(Stored data entries)
--------

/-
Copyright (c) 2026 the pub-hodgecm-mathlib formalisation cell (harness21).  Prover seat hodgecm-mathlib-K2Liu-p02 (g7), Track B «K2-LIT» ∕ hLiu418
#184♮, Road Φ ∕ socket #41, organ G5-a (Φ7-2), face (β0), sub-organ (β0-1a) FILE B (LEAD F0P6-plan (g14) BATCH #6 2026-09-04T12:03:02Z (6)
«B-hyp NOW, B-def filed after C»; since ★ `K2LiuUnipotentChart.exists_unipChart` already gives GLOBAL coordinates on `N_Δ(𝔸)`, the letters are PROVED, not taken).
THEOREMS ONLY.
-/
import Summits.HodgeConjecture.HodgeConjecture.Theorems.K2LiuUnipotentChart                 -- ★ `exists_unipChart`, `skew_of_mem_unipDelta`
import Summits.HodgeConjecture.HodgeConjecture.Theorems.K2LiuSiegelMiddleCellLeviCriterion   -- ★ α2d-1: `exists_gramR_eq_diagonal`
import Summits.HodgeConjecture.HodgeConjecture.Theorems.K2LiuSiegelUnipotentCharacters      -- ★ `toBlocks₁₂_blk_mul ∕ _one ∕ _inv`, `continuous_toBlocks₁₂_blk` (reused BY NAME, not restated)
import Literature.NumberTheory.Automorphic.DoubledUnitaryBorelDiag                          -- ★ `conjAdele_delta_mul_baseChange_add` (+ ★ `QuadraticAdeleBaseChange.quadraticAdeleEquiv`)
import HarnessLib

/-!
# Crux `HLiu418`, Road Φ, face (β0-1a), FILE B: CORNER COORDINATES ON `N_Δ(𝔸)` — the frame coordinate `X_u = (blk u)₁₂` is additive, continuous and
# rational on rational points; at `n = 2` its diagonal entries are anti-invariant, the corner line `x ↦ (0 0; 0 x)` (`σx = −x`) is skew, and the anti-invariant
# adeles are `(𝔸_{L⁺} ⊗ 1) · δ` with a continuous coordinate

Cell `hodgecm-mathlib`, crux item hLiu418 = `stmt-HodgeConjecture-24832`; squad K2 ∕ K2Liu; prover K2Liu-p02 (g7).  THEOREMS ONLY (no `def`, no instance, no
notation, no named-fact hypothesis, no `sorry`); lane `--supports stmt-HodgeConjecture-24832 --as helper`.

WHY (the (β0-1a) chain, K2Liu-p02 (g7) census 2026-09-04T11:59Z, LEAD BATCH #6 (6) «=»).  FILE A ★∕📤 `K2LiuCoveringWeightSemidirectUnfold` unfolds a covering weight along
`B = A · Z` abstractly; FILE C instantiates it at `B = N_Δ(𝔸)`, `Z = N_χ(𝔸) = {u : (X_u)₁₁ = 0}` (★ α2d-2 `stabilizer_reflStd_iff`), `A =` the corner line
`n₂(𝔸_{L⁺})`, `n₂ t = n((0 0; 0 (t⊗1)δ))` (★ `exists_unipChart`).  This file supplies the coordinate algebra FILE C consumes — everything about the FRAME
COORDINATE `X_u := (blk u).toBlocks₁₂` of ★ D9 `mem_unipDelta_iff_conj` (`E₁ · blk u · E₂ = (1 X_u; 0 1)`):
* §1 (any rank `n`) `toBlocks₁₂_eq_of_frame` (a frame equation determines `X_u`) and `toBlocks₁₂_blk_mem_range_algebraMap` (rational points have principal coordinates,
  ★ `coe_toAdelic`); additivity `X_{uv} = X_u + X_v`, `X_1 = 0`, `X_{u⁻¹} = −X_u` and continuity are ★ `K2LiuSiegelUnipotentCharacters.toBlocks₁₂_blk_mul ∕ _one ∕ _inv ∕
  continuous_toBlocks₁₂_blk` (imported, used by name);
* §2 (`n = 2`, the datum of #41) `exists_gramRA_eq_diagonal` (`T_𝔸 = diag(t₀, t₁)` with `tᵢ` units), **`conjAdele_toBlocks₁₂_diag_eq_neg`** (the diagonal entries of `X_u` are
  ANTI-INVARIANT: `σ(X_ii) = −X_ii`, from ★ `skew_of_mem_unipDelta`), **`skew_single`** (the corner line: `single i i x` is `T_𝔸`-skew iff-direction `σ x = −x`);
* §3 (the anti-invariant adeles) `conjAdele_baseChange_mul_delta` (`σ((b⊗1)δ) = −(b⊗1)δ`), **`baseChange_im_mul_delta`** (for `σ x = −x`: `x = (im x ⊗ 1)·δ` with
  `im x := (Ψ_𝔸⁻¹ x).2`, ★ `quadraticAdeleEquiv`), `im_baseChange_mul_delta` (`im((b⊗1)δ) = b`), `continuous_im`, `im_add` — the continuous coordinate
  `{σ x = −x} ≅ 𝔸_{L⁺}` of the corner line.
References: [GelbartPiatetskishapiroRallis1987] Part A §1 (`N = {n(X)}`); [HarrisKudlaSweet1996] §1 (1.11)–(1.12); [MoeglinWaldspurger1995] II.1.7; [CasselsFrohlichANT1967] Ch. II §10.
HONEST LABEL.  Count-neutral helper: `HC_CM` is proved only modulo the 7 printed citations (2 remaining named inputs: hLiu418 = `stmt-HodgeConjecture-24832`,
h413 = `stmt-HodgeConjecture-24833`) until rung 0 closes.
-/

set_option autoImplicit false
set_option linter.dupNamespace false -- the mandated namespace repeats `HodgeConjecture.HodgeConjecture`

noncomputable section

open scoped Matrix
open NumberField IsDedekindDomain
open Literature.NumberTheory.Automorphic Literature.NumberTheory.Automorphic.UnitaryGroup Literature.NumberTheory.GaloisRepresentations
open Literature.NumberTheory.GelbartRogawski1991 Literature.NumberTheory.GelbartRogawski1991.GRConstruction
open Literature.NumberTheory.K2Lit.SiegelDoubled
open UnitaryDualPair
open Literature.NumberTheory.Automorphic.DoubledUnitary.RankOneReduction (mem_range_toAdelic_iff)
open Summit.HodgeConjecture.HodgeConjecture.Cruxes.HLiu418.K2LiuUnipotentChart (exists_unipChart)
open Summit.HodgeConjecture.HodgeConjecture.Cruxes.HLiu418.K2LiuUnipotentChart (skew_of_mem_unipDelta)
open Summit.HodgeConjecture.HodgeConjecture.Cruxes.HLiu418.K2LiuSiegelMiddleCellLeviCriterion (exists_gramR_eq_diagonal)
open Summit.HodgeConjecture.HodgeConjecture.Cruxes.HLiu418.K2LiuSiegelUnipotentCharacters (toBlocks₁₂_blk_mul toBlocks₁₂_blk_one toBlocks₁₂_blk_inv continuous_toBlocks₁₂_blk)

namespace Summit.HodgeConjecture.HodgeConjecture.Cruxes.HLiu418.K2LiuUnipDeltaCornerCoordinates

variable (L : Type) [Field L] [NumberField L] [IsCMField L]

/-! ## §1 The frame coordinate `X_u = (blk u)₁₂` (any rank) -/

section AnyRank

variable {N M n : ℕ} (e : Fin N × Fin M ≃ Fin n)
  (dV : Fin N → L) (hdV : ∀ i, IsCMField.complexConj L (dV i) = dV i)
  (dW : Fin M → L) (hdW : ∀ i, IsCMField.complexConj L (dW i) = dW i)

--------

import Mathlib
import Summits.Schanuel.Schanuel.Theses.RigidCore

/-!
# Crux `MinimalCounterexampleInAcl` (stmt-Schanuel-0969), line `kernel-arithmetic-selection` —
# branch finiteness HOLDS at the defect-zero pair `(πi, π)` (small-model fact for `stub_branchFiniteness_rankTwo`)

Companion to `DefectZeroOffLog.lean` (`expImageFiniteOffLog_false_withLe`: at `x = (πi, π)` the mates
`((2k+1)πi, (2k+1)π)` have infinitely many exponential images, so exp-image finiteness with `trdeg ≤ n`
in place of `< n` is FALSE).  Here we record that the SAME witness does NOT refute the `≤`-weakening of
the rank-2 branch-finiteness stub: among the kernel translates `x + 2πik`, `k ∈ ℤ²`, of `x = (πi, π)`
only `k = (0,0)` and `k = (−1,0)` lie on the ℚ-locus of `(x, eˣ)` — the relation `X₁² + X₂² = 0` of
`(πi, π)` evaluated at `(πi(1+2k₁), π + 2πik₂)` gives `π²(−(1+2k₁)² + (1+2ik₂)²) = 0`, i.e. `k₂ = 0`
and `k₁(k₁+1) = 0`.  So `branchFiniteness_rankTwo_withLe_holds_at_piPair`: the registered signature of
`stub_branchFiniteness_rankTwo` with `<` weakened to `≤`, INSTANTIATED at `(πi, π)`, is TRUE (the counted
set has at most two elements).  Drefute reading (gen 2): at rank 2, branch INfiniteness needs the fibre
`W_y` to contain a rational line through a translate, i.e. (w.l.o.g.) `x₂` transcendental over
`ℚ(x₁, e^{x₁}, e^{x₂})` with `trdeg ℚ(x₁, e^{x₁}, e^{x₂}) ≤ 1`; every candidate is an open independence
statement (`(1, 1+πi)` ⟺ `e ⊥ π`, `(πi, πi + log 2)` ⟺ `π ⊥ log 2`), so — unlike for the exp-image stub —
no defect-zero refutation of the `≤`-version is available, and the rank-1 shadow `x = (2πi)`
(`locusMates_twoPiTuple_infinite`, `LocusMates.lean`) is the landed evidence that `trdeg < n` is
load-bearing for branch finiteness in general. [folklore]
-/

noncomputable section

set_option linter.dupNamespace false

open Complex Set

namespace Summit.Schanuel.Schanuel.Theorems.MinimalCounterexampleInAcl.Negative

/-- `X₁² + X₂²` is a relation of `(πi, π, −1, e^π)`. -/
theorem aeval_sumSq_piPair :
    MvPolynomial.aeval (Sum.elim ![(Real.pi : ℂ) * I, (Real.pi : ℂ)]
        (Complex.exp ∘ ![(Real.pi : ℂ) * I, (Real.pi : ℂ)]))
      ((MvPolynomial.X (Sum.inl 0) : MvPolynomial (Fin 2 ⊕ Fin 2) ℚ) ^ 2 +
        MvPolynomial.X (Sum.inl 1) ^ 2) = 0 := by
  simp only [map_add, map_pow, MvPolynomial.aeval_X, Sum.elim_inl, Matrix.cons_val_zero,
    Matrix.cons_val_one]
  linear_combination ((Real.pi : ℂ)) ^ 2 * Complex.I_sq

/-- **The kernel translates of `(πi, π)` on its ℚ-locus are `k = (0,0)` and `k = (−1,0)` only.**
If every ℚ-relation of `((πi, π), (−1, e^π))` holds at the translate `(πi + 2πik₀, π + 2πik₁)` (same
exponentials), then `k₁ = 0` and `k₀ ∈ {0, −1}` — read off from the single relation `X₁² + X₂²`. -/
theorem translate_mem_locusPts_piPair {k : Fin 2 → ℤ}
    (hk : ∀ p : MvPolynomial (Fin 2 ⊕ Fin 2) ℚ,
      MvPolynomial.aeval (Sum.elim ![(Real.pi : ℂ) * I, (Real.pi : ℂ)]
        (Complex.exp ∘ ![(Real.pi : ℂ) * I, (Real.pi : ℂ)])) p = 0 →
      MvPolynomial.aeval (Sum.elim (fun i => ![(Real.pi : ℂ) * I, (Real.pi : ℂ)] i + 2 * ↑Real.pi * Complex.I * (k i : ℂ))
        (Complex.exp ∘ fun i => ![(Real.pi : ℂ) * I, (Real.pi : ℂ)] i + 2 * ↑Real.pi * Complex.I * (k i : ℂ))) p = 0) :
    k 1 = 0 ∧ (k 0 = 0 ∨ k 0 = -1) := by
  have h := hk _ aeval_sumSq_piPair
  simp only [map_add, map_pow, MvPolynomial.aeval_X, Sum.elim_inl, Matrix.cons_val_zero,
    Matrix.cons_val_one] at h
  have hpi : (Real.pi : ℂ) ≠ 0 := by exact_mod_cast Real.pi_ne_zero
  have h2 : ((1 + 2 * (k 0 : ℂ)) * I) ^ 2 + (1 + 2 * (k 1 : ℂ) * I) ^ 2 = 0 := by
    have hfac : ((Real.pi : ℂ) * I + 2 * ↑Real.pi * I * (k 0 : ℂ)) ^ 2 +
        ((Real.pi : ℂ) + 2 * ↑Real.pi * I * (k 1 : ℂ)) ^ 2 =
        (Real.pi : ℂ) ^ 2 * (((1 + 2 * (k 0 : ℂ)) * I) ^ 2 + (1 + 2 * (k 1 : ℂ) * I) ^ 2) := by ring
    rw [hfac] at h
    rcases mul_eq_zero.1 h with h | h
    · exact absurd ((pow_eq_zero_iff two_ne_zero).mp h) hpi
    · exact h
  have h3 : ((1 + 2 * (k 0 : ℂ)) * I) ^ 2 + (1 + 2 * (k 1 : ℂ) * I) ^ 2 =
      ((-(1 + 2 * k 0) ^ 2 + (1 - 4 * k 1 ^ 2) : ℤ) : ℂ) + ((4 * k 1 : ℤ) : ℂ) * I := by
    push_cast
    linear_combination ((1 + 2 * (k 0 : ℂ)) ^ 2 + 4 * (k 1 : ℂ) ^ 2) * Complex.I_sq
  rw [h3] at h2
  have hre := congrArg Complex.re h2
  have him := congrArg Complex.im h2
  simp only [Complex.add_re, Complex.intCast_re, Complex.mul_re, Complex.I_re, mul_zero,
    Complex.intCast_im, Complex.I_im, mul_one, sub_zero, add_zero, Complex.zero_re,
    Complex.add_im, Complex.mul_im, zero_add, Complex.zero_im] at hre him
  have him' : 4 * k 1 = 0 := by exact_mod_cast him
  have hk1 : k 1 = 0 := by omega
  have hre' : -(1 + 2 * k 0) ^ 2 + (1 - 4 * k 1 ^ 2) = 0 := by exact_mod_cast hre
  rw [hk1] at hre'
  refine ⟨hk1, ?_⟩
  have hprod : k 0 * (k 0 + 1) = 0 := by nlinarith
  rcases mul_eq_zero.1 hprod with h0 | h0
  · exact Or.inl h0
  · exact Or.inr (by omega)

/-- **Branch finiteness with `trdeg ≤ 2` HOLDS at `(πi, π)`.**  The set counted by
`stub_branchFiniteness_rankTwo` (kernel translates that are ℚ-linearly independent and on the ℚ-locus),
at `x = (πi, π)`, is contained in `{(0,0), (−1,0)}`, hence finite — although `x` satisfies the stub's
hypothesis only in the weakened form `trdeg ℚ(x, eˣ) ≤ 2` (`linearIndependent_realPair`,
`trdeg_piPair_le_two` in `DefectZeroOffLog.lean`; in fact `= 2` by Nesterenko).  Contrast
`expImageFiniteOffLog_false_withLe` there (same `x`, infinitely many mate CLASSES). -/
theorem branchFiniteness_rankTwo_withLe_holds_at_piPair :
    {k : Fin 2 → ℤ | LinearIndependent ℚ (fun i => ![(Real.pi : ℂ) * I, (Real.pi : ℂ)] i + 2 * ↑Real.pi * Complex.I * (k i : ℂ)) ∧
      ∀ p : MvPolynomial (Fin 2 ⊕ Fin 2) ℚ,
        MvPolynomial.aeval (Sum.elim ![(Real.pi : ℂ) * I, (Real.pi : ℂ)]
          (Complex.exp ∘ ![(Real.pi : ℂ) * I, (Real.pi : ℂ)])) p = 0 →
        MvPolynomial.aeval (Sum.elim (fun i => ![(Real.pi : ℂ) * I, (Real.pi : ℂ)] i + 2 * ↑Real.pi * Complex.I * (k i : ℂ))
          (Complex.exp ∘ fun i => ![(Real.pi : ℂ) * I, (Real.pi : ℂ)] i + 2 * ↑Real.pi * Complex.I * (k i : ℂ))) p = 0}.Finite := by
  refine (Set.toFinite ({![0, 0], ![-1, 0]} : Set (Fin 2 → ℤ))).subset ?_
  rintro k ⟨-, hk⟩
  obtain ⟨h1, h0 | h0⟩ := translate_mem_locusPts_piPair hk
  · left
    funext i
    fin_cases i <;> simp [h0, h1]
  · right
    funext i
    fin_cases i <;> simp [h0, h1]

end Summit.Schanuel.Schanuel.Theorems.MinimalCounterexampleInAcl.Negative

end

--------

= EXERCISE PROMPT =
There is a line with "(k i : ℂ))) p = 0)" and a line with "((Real.pi : ℂ) +" above. Copy exactly those two lines and all lines between them, with nothing else.

= REPLY TO THE EXERCISE =
        (Complex.exp ∘ fun i => ![(Real.pi : ℂ) * I, (Real.pi : ℂ)] i + 2 * ↑Real.pi * Complex.I * (k i : ℂ))) p = 0) :
    k 1 = 0 ∧ (k 0 = 0 ∨ k 0 = -1) := by
  have h := hk _ aeval_sumSq_piPair
  simp only [map_add, map_pow, MvPolynomial.aeval_X, Sum.elim_inl, Matrix.cons_val_zero,
    Matrix.cons_val_one] at h
  have hpi : (Real.pi : ℂ) ≠ 0 := by exact_mod_cast Real.pi_ne_zero
  have h2 : ((1 + 2 * (k 0 : ℂ)) * I) ^ 2 + (1 + 2 * (k 1 : ℂ) * I) ^ 2 = 0 := by
    have hfac : ((Real.pi : ℂ) * I + 2 * ↑Real.pi * I * (k 0 : ℂ)) ^ 2 +
        ((Real.pi : ℂ) + 2 * ↑Real.pi * I * (k 1 : ℂ)) ^ 2 =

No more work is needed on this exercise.